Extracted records
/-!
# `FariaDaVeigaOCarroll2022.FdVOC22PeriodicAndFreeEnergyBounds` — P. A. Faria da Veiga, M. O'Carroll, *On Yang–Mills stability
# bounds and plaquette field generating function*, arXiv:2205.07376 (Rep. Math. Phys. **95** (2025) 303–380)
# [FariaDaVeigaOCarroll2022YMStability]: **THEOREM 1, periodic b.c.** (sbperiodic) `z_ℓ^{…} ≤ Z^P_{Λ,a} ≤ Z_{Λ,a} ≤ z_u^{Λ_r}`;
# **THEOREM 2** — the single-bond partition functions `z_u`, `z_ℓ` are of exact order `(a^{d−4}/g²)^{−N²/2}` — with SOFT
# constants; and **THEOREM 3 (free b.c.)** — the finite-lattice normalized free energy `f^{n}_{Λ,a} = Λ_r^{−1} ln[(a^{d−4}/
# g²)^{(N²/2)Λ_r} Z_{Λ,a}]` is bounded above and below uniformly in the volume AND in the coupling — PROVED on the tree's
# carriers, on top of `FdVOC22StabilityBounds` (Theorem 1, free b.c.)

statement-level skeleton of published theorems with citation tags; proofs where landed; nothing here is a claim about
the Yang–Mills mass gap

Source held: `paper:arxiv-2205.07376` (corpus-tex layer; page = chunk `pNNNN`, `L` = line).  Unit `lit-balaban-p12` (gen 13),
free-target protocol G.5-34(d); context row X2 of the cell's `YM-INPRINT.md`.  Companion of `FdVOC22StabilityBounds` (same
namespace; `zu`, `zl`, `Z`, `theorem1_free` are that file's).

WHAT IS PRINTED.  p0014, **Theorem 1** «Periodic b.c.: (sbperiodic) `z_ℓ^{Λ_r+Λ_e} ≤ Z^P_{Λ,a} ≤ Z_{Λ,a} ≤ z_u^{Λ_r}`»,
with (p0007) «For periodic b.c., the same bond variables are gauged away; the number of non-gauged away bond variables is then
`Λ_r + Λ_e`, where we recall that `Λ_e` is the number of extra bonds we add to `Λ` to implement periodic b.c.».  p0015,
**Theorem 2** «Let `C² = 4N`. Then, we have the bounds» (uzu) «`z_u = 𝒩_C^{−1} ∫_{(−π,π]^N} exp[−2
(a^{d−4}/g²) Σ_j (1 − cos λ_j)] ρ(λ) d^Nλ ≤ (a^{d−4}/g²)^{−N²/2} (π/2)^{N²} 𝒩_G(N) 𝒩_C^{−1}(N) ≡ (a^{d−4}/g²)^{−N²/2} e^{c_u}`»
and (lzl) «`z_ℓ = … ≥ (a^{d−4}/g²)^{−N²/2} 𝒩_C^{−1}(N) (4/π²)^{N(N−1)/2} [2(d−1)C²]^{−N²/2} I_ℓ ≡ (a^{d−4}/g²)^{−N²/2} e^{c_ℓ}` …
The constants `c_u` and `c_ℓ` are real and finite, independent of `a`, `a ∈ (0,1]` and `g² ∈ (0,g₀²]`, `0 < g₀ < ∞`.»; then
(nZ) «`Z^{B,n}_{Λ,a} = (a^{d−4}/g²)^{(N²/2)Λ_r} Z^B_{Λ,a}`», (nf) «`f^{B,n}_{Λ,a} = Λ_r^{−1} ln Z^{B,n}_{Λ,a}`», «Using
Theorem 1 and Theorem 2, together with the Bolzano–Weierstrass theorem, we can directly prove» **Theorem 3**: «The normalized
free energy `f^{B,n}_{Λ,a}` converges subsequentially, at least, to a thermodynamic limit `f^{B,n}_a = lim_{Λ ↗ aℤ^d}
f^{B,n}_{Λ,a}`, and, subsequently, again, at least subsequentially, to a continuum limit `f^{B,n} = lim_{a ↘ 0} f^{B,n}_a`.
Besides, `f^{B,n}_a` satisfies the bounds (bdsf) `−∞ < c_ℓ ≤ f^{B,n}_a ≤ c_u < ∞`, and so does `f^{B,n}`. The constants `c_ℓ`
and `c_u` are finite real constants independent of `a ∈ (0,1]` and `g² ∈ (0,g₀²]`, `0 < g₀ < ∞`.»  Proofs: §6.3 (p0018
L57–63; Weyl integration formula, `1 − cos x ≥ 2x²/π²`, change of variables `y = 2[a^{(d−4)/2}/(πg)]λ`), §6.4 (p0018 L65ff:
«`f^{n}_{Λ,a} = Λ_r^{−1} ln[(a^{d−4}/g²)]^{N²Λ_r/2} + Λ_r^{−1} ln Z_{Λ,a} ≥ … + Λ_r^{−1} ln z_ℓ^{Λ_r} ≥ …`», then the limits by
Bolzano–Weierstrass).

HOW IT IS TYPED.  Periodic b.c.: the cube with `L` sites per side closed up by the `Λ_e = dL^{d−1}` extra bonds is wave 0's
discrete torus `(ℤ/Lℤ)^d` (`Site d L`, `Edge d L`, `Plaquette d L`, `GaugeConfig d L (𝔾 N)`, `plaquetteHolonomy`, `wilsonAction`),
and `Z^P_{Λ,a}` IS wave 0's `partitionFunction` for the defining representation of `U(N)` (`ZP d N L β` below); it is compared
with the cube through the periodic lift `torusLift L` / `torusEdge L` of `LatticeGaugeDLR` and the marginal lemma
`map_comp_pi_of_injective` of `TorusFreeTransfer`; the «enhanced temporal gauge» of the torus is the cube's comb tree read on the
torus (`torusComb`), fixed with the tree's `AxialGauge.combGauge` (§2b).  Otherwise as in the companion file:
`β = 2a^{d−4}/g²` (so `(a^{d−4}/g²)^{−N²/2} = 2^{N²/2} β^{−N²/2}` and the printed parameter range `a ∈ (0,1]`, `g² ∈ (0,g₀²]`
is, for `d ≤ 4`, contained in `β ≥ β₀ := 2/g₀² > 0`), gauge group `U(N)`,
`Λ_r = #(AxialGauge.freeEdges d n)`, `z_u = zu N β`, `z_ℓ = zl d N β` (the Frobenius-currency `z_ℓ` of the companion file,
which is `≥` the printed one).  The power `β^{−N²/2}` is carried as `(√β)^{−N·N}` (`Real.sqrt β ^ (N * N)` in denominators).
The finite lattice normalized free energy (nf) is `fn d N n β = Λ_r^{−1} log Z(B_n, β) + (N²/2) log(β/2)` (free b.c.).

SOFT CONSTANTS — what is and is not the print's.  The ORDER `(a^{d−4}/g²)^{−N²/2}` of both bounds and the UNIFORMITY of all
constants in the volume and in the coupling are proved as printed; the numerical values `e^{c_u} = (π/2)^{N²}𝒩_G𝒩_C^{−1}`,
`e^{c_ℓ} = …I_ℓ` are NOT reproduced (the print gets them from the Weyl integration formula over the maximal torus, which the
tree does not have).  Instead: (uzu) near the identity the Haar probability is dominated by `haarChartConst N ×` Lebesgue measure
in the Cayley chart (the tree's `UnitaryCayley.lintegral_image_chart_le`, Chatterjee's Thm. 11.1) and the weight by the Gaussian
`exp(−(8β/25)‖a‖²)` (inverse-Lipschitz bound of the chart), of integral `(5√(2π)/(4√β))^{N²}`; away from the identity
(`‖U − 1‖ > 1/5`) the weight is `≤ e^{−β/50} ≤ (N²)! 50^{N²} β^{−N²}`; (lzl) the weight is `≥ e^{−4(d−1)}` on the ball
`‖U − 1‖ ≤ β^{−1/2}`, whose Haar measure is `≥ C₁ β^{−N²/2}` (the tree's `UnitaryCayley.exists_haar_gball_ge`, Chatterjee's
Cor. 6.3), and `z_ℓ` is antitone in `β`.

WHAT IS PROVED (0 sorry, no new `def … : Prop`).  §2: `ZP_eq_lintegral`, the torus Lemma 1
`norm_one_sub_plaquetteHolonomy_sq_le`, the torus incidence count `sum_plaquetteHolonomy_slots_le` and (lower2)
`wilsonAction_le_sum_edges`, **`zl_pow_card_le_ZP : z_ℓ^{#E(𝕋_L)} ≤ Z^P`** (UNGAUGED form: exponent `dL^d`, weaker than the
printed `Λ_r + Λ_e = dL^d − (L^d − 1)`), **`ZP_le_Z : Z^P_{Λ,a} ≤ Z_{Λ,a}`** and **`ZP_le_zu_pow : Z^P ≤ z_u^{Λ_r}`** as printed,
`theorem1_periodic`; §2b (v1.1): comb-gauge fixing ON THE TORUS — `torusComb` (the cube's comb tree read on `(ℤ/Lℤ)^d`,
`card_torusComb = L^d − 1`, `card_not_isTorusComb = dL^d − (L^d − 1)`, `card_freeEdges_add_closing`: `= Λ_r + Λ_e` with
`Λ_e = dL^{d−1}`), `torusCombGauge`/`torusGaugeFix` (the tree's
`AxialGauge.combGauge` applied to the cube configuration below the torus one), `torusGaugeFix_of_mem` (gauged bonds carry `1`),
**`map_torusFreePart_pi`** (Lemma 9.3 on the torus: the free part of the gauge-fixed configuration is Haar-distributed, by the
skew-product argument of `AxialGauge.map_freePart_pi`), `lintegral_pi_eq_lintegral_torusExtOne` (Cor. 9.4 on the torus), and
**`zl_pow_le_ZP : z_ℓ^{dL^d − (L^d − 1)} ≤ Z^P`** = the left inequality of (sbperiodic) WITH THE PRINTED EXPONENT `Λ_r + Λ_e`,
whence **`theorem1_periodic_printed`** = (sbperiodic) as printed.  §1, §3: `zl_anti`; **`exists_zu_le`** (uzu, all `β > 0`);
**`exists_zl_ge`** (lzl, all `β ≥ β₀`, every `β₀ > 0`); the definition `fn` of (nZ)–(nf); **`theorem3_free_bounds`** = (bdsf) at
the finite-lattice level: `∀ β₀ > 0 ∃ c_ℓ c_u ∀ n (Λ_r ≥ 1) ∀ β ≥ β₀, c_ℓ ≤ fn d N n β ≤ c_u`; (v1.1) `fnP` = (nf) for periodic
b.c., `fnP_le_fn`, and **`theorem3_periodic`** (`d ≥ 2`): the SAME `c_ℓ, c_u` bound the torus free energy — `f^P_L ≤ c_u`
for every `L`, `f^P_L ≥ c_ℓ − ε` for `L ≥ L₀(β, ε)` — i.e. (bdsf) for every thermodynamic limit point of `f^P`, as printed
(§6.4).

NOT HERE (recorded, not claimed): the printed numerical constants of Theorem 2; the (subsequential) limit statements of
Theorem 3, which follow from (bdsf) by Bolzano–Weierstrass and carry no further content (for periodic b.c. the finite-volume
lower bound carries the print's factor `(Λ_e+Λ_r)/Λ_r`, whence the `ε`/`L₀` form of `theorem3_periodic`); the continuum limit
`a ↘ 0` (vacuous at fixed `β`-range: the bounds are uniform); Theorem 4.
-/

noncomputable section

Exercise brief — Reproduce the lines of the entries above from the one with "fixed with the" to the one with "and the printed", both included, exactly and without any other line.

Response area —
torus (`torusComb`), fixed with the tree's `AxialGauge.combGauge` (§2b).  Otherwise as in the companion file:
`β = 2a^{d−4}/g²` (so `(a^{d−4}/g²)^{−N²/2} = 2^{N²/2} β^{−N²/2}` and the printed parameter range `a ∈ (0,1]`, `g² ∈ (0,g₀²]`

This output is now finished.